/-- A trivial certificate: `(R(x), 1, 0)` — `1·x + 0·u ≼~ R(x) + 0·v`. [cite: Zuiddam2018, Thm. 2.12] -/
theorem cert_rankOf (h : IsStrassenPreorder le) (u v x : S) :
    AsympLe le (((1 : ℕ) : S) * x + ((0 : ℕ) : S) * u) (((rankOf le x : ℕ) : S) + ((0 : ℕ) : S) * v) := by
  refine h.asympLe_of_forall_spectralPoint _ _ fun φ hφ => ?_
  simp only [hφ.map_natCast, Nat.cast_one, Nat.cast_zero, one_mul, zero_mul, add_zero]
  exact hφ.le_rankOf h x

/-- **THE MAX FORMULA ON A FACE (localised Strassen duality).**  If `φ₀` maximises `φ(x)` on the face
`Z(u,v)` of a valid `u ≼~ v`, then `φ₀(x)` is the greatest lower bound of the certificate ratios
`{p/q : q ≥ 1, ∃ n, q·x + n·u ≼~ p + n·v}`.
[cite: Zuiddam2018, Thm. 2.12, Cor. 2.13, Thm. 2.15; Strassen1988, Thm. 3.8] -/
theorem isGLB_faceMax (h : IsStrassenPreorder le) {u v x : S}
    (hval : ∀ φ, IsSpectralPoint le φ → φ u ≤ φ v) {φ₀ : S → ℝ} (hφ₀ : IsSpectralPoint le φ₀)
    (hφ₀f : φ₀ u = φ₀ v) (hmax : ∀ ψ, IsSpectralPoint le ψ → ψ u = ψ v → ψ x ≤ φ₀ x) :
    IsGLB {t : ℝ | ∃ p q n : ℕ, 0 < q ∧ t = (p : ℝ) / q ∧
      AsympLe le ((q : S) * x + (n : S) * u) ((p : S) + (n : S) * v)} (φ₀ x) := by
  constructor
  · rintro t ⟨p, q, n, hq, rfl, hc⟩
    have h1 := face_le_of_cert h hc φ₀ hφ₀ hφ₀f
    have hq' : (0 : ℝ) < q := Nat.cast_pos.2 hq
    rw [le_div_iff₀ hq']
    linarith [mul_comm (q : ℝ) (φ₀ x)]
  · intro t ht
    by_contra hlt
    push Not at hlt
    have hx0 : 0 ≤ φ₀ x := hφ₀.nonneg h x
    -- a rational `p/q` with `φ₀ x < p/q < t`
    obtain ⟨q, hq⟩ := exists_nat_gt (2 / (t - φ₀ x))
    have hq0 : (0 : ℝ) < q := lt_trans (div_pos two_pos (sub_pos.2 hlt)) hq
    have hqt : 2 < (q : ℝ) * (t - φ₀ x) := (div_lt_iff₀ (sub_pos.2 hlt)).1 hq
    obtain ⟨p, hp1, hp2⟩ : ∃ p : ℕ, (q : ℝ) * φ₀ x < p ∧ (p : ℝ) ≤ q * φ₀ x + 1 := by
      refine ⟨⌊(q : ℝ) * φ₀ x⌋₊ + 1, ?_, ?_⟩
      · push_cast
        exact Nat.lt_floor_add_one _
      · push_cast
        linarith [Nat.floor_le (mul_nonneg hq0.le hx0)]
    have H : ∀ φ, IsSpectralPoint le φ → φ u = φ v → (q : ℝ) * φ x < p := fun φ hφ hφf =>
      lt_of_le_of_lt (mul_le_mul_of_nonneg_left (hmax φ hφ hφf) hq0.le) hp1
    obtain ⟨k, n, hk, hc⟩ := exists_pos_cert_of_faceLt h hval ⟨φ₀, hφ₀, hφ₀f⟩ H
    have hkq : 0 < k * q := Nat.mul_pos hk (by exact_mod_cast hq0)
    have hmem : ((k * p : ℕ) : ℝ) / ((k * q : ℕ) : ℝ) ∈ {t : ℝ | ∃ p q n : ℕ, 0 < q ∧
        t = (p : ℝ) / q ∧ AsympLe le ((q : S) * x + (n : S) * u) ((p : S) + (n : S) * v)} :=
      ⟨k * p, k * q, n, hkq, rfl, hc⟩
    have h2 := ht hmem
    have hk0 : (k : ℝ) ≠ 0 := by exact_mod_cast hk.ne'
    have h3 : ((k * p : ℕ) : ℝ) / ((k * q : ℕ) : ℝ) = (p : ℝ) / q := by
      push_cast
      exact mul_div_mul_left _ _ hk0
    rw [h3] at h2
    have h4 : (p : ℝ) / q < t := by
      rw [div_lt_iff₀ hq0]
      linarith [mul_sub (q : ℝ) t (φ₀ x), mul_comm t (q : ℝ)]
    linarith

### What you should do
Every line containing the string "hval" is required; copy each such line from the data.

### Exercise output
    (hval : ∀ φ, IsSpectralPoint le φ → φ u ≤ φ v) {φ₀ : S → ℝ} (hφ₀ : IsSpectralPoint le φ₀)
    obtain ⟨k, n, hk, hc⟩ := exists_pos_cert_of_faceLt h hval ⟨φ₀, hφ₀, hφ₀f⟩ H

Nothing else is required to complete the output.